UDSource Class

You can subclass the UDSource class when you need to load data from a source type that COPY does not already support.

Each instance of your UDSource subclass reads from a single data source. Examples of a single data source are a single file or the results of a single function call to a RESTful web application.

UDSource Methods

Your UDSource subclass must override process() or processWithMetadata():

processWithMetadata() is available only for user-defined extensions (UDxs) written in the C++ programming language.

  • process() reads the raw input stream as one large file. If there are any errors or failures, the entire load fails.
  • processWithMetadata() is useful when the data source has metadata about record boundaries available in some structured format that's separate from the data payload. With this interface, the source emits a record length for each record in addition to the data.

    By implementing processWithMetadata() instead of process() in each phase, you can retain this record length metadata throughout the load stack, which enables a more efficient parse that can recover from errors on a per-message basis, rather than a per-file or per-source basis. KafkaSource and the Kafka parsers (KafkaAvroParser, KafkaJSONParser, and KafkaParser) use this mechanism to support per-Kafka-message rejections when individual Kafka messages are cannot be parsed.

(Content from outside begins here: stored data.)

/-! ## §3 ★★ The `∀`-basis residual law from ONE reference family -/

section AllBases

variable {L : ℕ} [NeZero L]

/-- ★★ **Residual law for EVERY lift basis from one reference eigen-ratio family.**  Fixed `(L, β)`, a physical `φ` (the vacuum), `B > 0`, `k`.
Reference data at the one-site coupling `B`: a positive raw vacuum `Ω₁` and an exact physical orthonormal eigenfamily `ψ_0 … ψ_{N−1}` (levels `λ_n`)
dominating at a level `0 ≤ Λ < μ_k(B) = levelValue su2Rep 1 B k`; reference lifts `v_n = liftVec β φ (ψ_n/Ω₁)`.  Hypotheses (the RG content, OPEN):
(RL) `‖K_β v_n − a(λ_n)·v_n‖² ≤ ρ‖v_n‖²` with a CLUSTER-CONSTANT approximate eigenvalue `a(λ_n)`; (GR) `|⟨v_n,v_m⟩| ≤ γ‖v_n‖‖v_m‖` for `n ≠ m`
in the same one-site level, `Nγ ≤ 1/2`.  Conclusion: every lift basis `(ω, g)` at `B` satisfies `∃ a, ‖K_β u_i − a·u_i‖² ≤ 2Nρ·‖u_i‖²`,
`u = liftFamily β φ g` — the hypothesis shape of `LiftLeak.liftLeakage_of_residualLaw`, for ALL bases at once.  (Each `g_i·ω = g_i·Ω₁` is an exact
eigenfunction with level `μ_{σ(i)+1} ≥ μ_k > Λ`, hence the finite combination `Σ_n ⟨g_iΩ₁,ψ_n⟩ψ_n` supported in ONE level; so `u_i = Σ_n c_n v_n` with
`c` supported in one cluster, and §1 applies with `T = K_β − a(μ)`.) [cite: Luscher1983, §3] [cite: ReedSimonIV1978, Thm XIII.1] [cite: Kato1949, §1] -/
theorem residualLaw_allBases_of_reference (β : ℝ) {φ : GaugeConfig 3 L SU2 → ℝ} (hφ : IsPhys φ) {B : ℝ} (hB : 0 < B) (k : ℕ)
    {Ω₁ : GaugeConfig 3 1 SU2 → ℝ} (hΩ₁ : IsRawVacuum B Ω₁) (hpos : ∃ c : ℝ, 0 < c ∧ ∀ V, c ≤ Ω₁ V)
    {N : ℕ} {ψ : Fin N → (GaugeConfig 3 1 SU2 → ℝ)} (hψ : ∀ n, IsPhys (ψ n))
    (hon : ∀ n m, l2 (ψ n) (ψ m) = if n = m then 1 else 0) (ev : Fin N → ℝ) (heig : ∀ n, transferApply B (ψ n) = ev n • ψ n)
    {Λ : ℝ} (hΛ : 0 ≤ Λ) (hΛk : Λ < levelValue su2Rep 1 B k)
    (hdom : ∀ χ : GaugeConfig 3 1 SU2 → ℝ, IsPhys χ → (∀ n, l2 χ (ψ n) = 0) → l2 χ (transferApply B χ) ≤ Λ * l2 χ χ)
    (a : ℝ → ℝ) {ρ γ : ℝ} (hρ : 0 ≤ ρ) (hγ : 0 ≤ γ) (hNγ : (N : ℝ) * γ ≤ 1 / 2)
    (hres : ∀ n, l2 (transferApply β (liftVec β φ (ψ n / Ω₁)) - a (ev n) • liftVec β φ (ψ n / Ω₁))
        (transferApply β (liftVec β φ (ψ n / Ω₁)) - a (ev n) • liftVec β φ (ψ n / Ω₁)) ≤
      ρ * l2 (liftVec β φ (ψ n / Ω₁)) (liftVec β φ (ψ n / Ω₁)))
    (hgram : ∀ n m, n ≠ m → ev n = ev m →
      |l2 (liftVec β φ (ψ n / Ω₁)) (liftVec β φ (ψ m / Ω₁))| ≤
        γ * (Real.sqrt (l2 (liftVec β φ (ψ n / Ω₁)) (liftVec β φ (ψ n / Ω₁))) *
          Real.sqrt (l2 (liftVec β φ (ψ m / Ω₁)) (liftVec β φ (ψ m / Ω₁)))))
    {ω : GaugeConfig 3 1 SU2 → ℝ} {g : Fin k → (GaugeConfig 3 1 SU2 → ℝ)} (hb : LiftBasis B k ω g) (i : Fin k) :
    ∃ a' : ℝ, l2 (transferApply β (liftFamily β φ g i) - a' • liftFamily β φ g i)
        (transferApply β (liftFamily β φ g i) - a' • liftFamily β φ g i) ≤
      2 * N * ρ * l2 (liftFamily β φ g i) (liftFamily β φ g i) := by
  classical
  obtain ⟨c₁, hc₁, hc₁le⟩ := hpos
  have hω : ω = Ω₁ := liftBasis_ground_eq hb hΩ₁ ⟨c₁, hc₁, hc₁le⟩
  obtain ⟨hωp, -, -, -, hg, ⟨σ, hσ⟩, hgon⟩ := hb
  set μ : ℝ := levelValue su2Rep 1 B ((σ i : ℕ) + 1) with hμ
  have hμk : levelValue su2Rep 1 B k ≤ μ := levelValue_le_of_le (L := 1) hB (Nat.succ_le_of_lt (σ i).isLt)
  have hΛμ : Λ < μ := hΛk.trans_le hμk
  have hgω : IsPhys (g i * ω) := OpPlat.isPhys_mul (hg i) hωp
  obtain ⟨hcls, hexp⟩ := eq_sum_of_eigen_of_dominating (M := 1) B hψ hon ev heig hΛ hdom hgω hΛμ (hσ i)
  set c : Fin N → ℝ := fun n => l2 (g i * ω) (ψ n) with hc
  have hf : ∀ n, IsPhys (ψ n / Ω₁) := fun n => OpPlat.isPhys_div (hψ n) hΩ₁.1 hc₁ hc₁le
  have hgi : g i = fun V => ∑ n, c n * (ψ n / Ω₁) V := by
    funext V
    have hΩV : Ω₁ V ≠ 0 := (hc₁.trans_le (hc₁le V)).ne'
    have h := hexp V
    have hωV : ω V = Ω₁ V := by rw [hω]
    rw [Pi.mul_apply, hωV] at h
    have : g i V = (∑ n, c n * ψ n V) / Ω₁ V := by rw [← h, mul_div_cancel_right₀ _ hΩV]
    rw [this, Finset.sum_div]
    exact sum_congr rfl fun n _ => by rw [Pi.div_apply, mul_div_assoc]
  have hu : liftFamily β φ g i = ∑ n, c n • liftVec β φ (ψ n / Ω₁) := by
    show liftVec β φ (g i) = _
    rw [hgi, liftVec_sum_smul β hφ hf c]
  set V : Fin N → physSubmodule L := fun n => ⟨liftVec β φ (ψ n / Ω₁), isPhys_liftVec β hφ (hf n)⟩ with hV
  set T : physSubmodule L →ₗ[ℝ] physSubmodule L := transferOp β - a μ • LinearMap.id with hT
  have hTcoe : ∀ y : physSubmodule L, ((T y : physSubmodule L) : GaugeConfig 3 L SU2 → ℝ) =
      transferApply β (y : GaugeConfig 3 L SU2 → ℝ) - a μ • (y : GaugeConfig 3 L SU2 → ℝ) := fun y => by
    simp only [hT, LinearMap.sub_apply, LinearMap.smul_apply, LinearMap.id_apply, Submodule.coe_sub, Submodule.coe_smul,
      coe_transferOp]
  have hsupp : ∀ n, c n ≠ 0 → ev n = μ := fun n hn => by
    by_contra h; exact hn (hcls n h)
  have hres' : ∀ n, c n ≠ 0 → l2Form L (T (V n)) (T (V n)) ≤ ρ * l2Form L (V n) (V n) := by
    intro n hn
    rw [l2Form_apply, l2Form_apply, hTcoe]
    simpa only [hV, Submodule.coe_mk, hsupp n hn] using hres n
  have hgram' : ∀ n m, n ≠ m → c n ≠ 0 → c m ≠ 0 →
      |l2Form L (V n) (V m)| ≤ γ * (Real.sqrt (l2Form L (V n) (V n)) * Real.sqrt (l2Form L (V m) (V m))) := by
    intro n m hnm hn hm
    simpa only [l2Form_apply, hV, Submodule.coe_mk] using hgram n m hnm ((hsupp n hn).trans (hsupp m hm).symm)
  have hmain := residual_sum_le (l2Form L) l2Form_symm l2Form_self_nonneg T V c hρ hγ hNγ hres' hgram'
  have hwcoe : ((∑ n, c n • V n : physSubmodule L) : GaugeConfig 3 L SU2 → ℝ) = liftFamily β φ g i := by
    rw [hu]; simp only [Submodule.coe_sum, Submodule.coe_smul, hV]
  refine ⟨a μ, ?_⟩
  rw [l2Form_apply, l2Form_apply, hTcoe, hwcoe] at hmain
  exact hmain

    To implement processWithMetadata(), you must override useSideChannel() to return true.

Additionally, you can override the other UDSource class methods. For the signatures of these methods and other language-specific information, see Source Classes (C++) and Source Classes (Java).

Source Execution

The following sections detail the execution sequence each time a user-defined source is called. The following example overrides the process() method.

Setting Up
COPY calls setup() before the first time it calls process(). Use setup() to perform any necessary setup steps to access the data source. This method establishes network connections, opens files, and similar tasks that need to be performed before the UDSource can read data from the data source. Your object might be destroyed and re-created during use, so make sure that your object is restartable.

Processing a Source
COPY calls process() repeatedly during query execution to read data and write it to the DataBuffer passed as a parameter. This buffer is then passed to the first filter.

If the source runs out of input, or fills the output buffer, it must return the value StreamState.OUTPUT_NEEDED. When Vertica gets this return value, it will call the method again. This second call occurs after the output buffer has been processed by the next stage in the data-load process. Returning StreamState.DONE indicates that all of the data from the source has been read.

The user can cancel the load operation, which aborts reading.

Tearing Down
COPY calls destroy() after the last time that process() is called. This method frees any resources reserved by the setup() or process() methods, such as file handles or network connections that the setup() method allocated.

Accessors

A source can define two accessors, getSize() and getUri().

COPY might call getSize() to estimate the number of bytes of data to be read before calling process(). This value is an estimate only and is used to indicate the file size in the LOAD_STREAMS table. Because Vertica can call this method before calling setup(), getSize() must not rely on any resources allocated by setup().

This method should not leave any resources open. For example, do not save any file handles opened by getSize() for use by the process() method. Doing so can exhaust the available resources, because Vertica calls getSize() on all instances of your UDSource subclass before any data is loaded. If many data sources are being opened, these open file handles could use up the system's supply of file handles. Thus, none would remain available to perform the actual data load.

Vertica calls getUri() during execution to update status information about which resources are currently being loaded. It returns the URI of the data source being read by this UDSource.